- _TASK TO COMPLETE_
Take every line of the material below that includes the string "stalk" and copy it out.

»»

open Classical in
/-- **THE HOP of a stage at marking `n`** (canonical, choice-free): if the bad locus is FINITE, blow up its reduced structure
`𝓘(bad)` (`Literature…blowup`) and pass to the controlled transform `(π^*𝓘 : 𝓔ⁿ)`; if it is INFINITE, STAY (identity hop — the
run is then frozen at a level of kind A). DEFINITION (the step of the run). -/
def hop (n : ℕ) (N : Stage) : Hop N :=
  if h : BadFinite n N then
    { next := ⟨blowup (badCentre n N h), controlledTransform (blowup.π (badCentre n N h)) (badCentre n N h) N.I n⟩
      hom := blowup.π (badCentre n N h) }
  else { next := N, hom := 𝟙 N.Y }

/-- **THE CANONICAL BAD RUN** `run n N : ℕ → Stage` — iterate the hop (`Nat.rec`, END-iteration, so that `run n N (i+1)` is
DEFINITIONALLY `(hop n (run n N i)).next` and the hop morphisms between consecutive levels typecheck). DEFINITION
(the object). -/
def run (n : ℕ) (N : Stage) : ℕ → Stage := fun i => Nat.rec N (fun _ P => (hop n P).next) i

/-- level `0` of the run is the stage itself. [folklore] -/
@[simp] theorem run_zero (n : ℕ) (N : Stage) : run n N 0 = N := rfl

/-- level `i+1` of the run is the hop of level `i`. [folklore] -/
theorem run_succ (n : ℕ) (N : Stage) (i : ℕ) : run n N (i + 1) = (hop n (run n N i)).next := rfl

/-- **THE HOP MORPHISMS OF THE RUN** `runHom n N i : (run (i+1)).Y ⟶ (run i).Y`. DEFINITION (support). -/
def runHom (n : ℕ) (N : Stage) (i : ℕ) : (run n N (i + 1)).Y ⟶ (run n N i).Y := (hop n (run n N i)).hom

/-- **THE RUN OF THE NEXT STAGE IS THE TAIL OF THE RUN** (`run N (i+1) = run (hop N).next i`; propositional). [folklore] -/
theorem run_succ_front (n : ℕ) (N : Stage) : ∀ i : ℕ, run n N (i + 1) = run n (hop n N).next i
  | 0 => rfl
  | i + 1 => by
    show (hop n (run n N (i + 1))).next = (hop n (run n (hop n N).next i)).next
    rw [run_succ_front n N i]

/-- the hop of a stage with FINITE bad locus is the blow-up of the reduced bad locus with the controlled transform.
[folklore] -/
theorem hop_next_of_finite {n : ℕ} {N : Stage} (h : BadFinite n N) :
    (hop n N).next =
      ⟨blowup (badCentre n N h), controlledTransform (blowup.π (badCentre n N h)) (badCentre n N h) N.I n⟩ := by
  rw [hop, dif_pos h]

/-- the hop of a stage with INFINITE bad locus stays. [folklore] -/
theorem hop_next_of_not_finite {n : ℕ} {N : Stage} (h : ¬ BadFinite n N) : (hop n N).next = N := by
  rw [hop, dif_neg h]

/-- the hop of a locally Noetherian stage is locally Noetherian (`IsBlowup.isLocallyNoetherian`). [folklore] -/
theorem hop_isLocallyNoetherian (n : ℕ) (N : Stage) [IsLocallyNoetherian N.Y] : IsLocallyNoetherian (hop n N).next.Y := by
  by_cases h : BadFinite n N
  · rw [hop_next_of_finite h]
    exact (blowup.isBlowup _).isLocallyNoetherian
  · rw [hop_next_of_not_finite h]
    infer_instance

/-- every level of the run of a locally Noetherian stage is locally Noetherian. [folklore] -/
theorem run_isLocallyNoetherian (n : ℕ) (N : Stage) [IsLocallyNoetherian N.Y] : ∀ i : ℕ, IsLocallyNoetherian (run n N i).Y
  | 0 => ‹IsLocallyNoetherian N.Y›
  | i + 1 => by
    haveI := run_isLocallyNoetherian n N i
    exact hop_isLocallyNoetherian n (run n N i)

end RunDefs

section RunLaw

open Summit.ResolutionOfSingularities.ResolutionOfSingularities.Theorems
open WeakOrderReduction ForcedTowerClasses SubfieldContactClasses AbsoluteContactClasses PurityValveClasses
open Scheme.IdealSheafData (vanishingIdeal)

/-! ### §RunLaw — LEMMA A (the hop maps bad points INTO bad points), the LETTERS of the run and their TRICHOTOMY -/

/-- **LEMMA A at an explicit hop.**  A bad point of `(Bl_{bad} Y, (π^*𝓘 : 𝓔ⁿ))` lies OVER a bad point of `(Y, 𝓘)`:
were its image
`π y′` off the centre `𝓘(bad)`, the blow-up would be a stalk isomorphism near `y′` and closedness
(`IsBlowup.isProper`), the order
(`IsBlowup.idealOrder_controlledTransform_of_not_mem`), absolute stalk contact (`isAbsContactAt_transform_iff_of_not_mem`) and
δ-lightness (`deltaLightAt_transform_iff_of_not_mem`) of `y′` would transport to `π y′`, making it bad — i.e. ON the
centre. [new] [folklore] -/
theorem blowup_badCentre_base_mem (n : ℕ) (N : Stage) [IsLocallyNoetherian N.Y] (h : BadFinite n N)
    {y' : ↥(blowup (badCentre n N h))}
    (hy' : y' ∈ badLocus (blowup (badCentre n N h))
      (controlledTransform (blowup.π (badCentre n N h)) (badCentre n N h) N.I n) n) :
    (blowup.π (badCentre n N h)).base y' ∈ badLocus N.Y N.I n := by
  have hπ := blowup.isBlowup (badCentre n N h)
  by_contra hno
  have hy'C : (blowup.π (badCentre n N h)).base y' ∉ ((badCentre n N h).support : Set N.Y) := by
    rw [coe_support_badCentre]; exact hno
  haveI := hπ.isProper
  refine hno ⟨?_, ?_, ?_, ?_⟩
  · have := (blowup.π (badCentre n N h)).isClosedMap _ hy'.1
    rwa [Set.image_singleton] at this
  · rw [← hπ.idealOrder_controlledTransform_of_not_mem N.I n hy'C]; exact hy'.2.1
  · exact fun ha => hy'.2.2.1 ((isAbsContactAt_transform_iff_of_not_mem hπ N.I n n hy'C).2 ha)
  · exact fun hd => hy'.2.2.2 ((deltaLightAt_transform_iff_of_not_mem hπ N.I n n hy'C).2 hd)

/-- **LEMMA A (the hop maps bad points INTO bad points)** — both branches of the hop: the blow-up branch by
`blowup_badCentre_base_mem`, the stay branch trivially. [new] [folklore] -/
theorem hop_base_mem_badLocus (n : ℕ) (N : Stage) [IsLocallyNoetherian N.Y] :
    ∀ y' : ↥(hop n N).next.Y, y' ∈ badLocus (hop n N).next.Y (hop n N).next.I n →
      (hop n N).hom.base y' ∈ badLocus N.Y N.I n := by
  by_cases h : BadFinite n N
  · rw [hop, dif_pos h]
    intro y' hy'
    exact blowup_badCentre_base_mem n N h hy'
  · rw [hop, dif_neg h]
    intro y' hy'
    simpa using hy'

/-- **LEMMA A along the run**: `runHom i` maps `bad_{i+1}` into `bad_i`. [new] [folklore] -/
theorem runHom_base_mem (n : ℕ) (N : Stage) [IsLocallyNoetherian N.Y] (i : ℕ) {y' : ↥(run n N (i + 1)).Y}
    (hy' : y' ∈ badLocus (run n N (i + 1)).Y (run n N (i + 1)).I n) :
    (runHom n N i).base y' ∈ badLocus (run n N i).Y (run n N i).I n := by
  haveI := run_isLocallyNoetherian n N i
  exact hop_base_mem_badLocus n (run n N i) y' hy'

/-- an EMPTY bad locus stays empty after the hop (LEMMA A). [new] [folklore] -/
theorem badEmpty_hop_of_badEmpty (n : ℕ) (N : Stage) [IsLocallyNoetherian N.Y] (h : BadEmpty n N) :
    BadEmpty n (hop n N).next := by
  refine Set.eq_empty_iff_forall_notMem.2 fun y' hy' => ?_
  have hmem := hop_base_mem_badLocus n N y' hy'
  rw [show badLocus N.Y N.I n = ∅ from h] at hmem
  exact hmem

end RunLaw

end Summit.ResolutionOfSingularities.ResolutionOfSingularities.Theorems.DeltaCutClasses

««

- _EXERCISE SOLUTION_
`π y′` off the centre `𝓘(bad)`, the blow-up would be a stalk isomorphism near `y′` and closedness
(`IsBlowup.idealOrder_controlledTransform_of_not_mem`), absolute stalk contact (`isAbsContactAt_transform_iff_of_not_mem`) and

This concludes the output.